↓

/-!
# Zhang (2022) §15 p. 82, node `Z22:§15.u021`: the contour shift of (15.8) to the exceptional zero —
# `Σ_{(l₁,d₂k)=1} κ₁(d₁l₁)χ(l₁)Δ(l₁l₂/(Dpk)) = 𝓡₁*(Dpk/l₂)κ̃₁(d₁;d₂k)λ₁(d₁d₂k) + O(α¹⁰⁰τ₃(d₁)Dpk/l₂)` —
# DISCHARGED (as printed, and for all `l₂` with `l₂T ≤ Dpk`)

Topic `Literature/NumberTheory/LFunctions/Zhang2022` (Landau–Siegel audit tree; verdict-neutral).
Y. Zhang, *Discrete mean estimates and the Landau–Siegel zero*, arXiv:2211.02515v1 (2022)
[Zhang2022LandauSiegel] — **an unrefereed manuscript under adjudication** (ZHANG-L discharge lane, WP15
leaf `Typed.Section15B.Eq15_17 c' bChi`). Node `Z22:§15.u021` [Z22 p. 82, tex L4129], typed AS PRINTED as
`Typed.Section15A.Step15_u021`: "Note that `Dpk/l₂ > T` if `l₂ < PT⁻²`. In a way similar to the treatment
of (7.19), by Lemma 5.5, we see that the expression (15.8) is equal to the residue of the integrand at
`s = ρ̃` plus an acceptable error. Further, by (5.15), in the expression for this residue, we can replace
`ρ̃` by `1` with an acceptable error. Thus `Σ_{(l₁,d₂k)=1} κ₁(d₁l₁)χ(l₁)Δ(l₁l₂/(Dpk))
= 𝓡₁*(Dpk/l₂)κ̃₁(d₁;d₂k)λ₁(d₁d₂k) + O(α¹⁰⁰τ₃(d₁)Dpk/l₂)`".

The §15 twin of `Zhang2022/Section16AU015.lean`: the engine `DeltaContourShift.deltaContourShift`
(p478719) with `G(s) = κ̃₁(d₁;d₂k,s)·λ₁(d₁d₂k,s)·L(s+β₁,χ)L(s+β₂,χ)`, `y = Dpk/l₂`, after (15.8)
(`eq15_8_holds`) and u020 (`step15_u020_holds`: the Mellin integrand of (15.8) is `G(s)L(s,χ)⁻¹yˢδ(s)`
on `σ = 2`); the holomorphy and the majorant `‖κ̃₁‖ ≤ τ₃(d₁)Σ_{h∈𝔫(d₁)}τ₃(h)h^{−σ₀}` of `κ̃₁` are the tree's
`Typed.Section15A.differentiableOn_kappaTilde1` / `norm_kappaTilde1_le` (`Section15KappaTilde1Analytic`).

* `tsum_tau_three_nset_le` — `Σ_{h∈𝔫(d₁)} τ₃(h)h^{−σ₀} = ∏_{q∣d₁}(1 − q^{−σ₀})⁻³ ≤ ∏_{q∣d₁}(1 + 192q^{−σ₀})`
  (`σ₀ ≥ 1/2`; `τ₃(qⁿ) = binom(n+2,2)`);
* `norm_lam1_le_prod`, `differentiableAt_lam1` — `|λ₁(n,s)| ≤ ∏_{q∣n}(1 + 15q^{−σ})` (`σ ≥ 1/2`);
* `norm_G15_le` — on the contour region, `‖G(s)‖ ≤ τ₃(d₁)·2⁴¹⁶e²⁴⁸⁴𝓛⁴³²`, POINTWISE polynomial in `𝓛`
  uniformly in `d₂, k` (the Euler weights are absorbed on `σ ≥ 1 − 1/(16𝓛)` by
  `Lemma84.prod_primeFactors_le`, so the typed `τ₃(d₁)` weight is the derivable one);
* `step15_u021_master` — error `C·τ₃(d₁)·𝓛⁻¹⁵⁰⁰·Dpk/l₂` for all `l₂ ≥ 1` with `l₂T ≤ Dpk`;
* `step15_u021_holds : Step15_u021 c'` — **node `Z22:§15.u021` DISCHARGED as printed** (`l₂ < PT⁻²`).

No new definitions, no named facts, no `sorry`. CONDITIONAL on (A) exactly as the manuscript; nothing
here bears on Theorems 1–2 of the source or on Landau–Siegel zeros.

## References

* Y. Zhang, arXiv:2211.02515v1 (2022), §15 p. 82 (u019–u022, (15.8)–(15.10)), tex L4103–L4136; §7
  p. 40; §5 Lemma 5.5, (5.15). [cite: Zhang2022LandauSiegel, §15 p.82 (u021)]
-/

noncomputable section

↑

#### WHAT THIS TASK INVOLVES:
Your answer should consist of the lines from the line with "to the treatment" to the line with "the Mellin integrand" above, repeated exactly, both ends included.

#### RESPONSE AREA:
`Typed.Section15A.Step15_u021`: "Note that `Dpk/l₂ > T` if `l₂ < PT⁻²`. In a way similar to the treatment
of (7.19), by Lemma 5.5, we see that the expression (15.8) is equal to the residue of the integrand at
`s = ρ̃` plus an acceptable error. Further, by (5.15), in the expression for this residue, we can replace
`ρ̃` by `1` with an acceptable error. Thus `Σ_{(l₁,d₂k)=1} κ₁(d₁l₁)χ(l₁)Δ(l₁l₂/(Dpk))
= 𝓡₁*(Dpk/l₂)κ̃₁(d₁;d₂k)λ₁(d₁d₂k) + O(α¹⁰⁰τ₃(d₁)Dpk/l₂)`".

The §15 twin of `Zhang2022/Section16AU015.lean`: the engine `DeltaContourShift.deltaContourShift`
(p478719) with `G(s) = κ̃₁(d₁;d₂k,s)·λ₁(d₁d₂k,s)·L(s+β₁,χ)L(s+β₂,χ)`, `y = Dpk/l₂`, after (15.8)
(`eq15_8_holds`) and u020 (`step15_u020_holds`: the Mellin integrand of (15.8) is `G(s)L(s,χ)⁻¹yˢδ(s)`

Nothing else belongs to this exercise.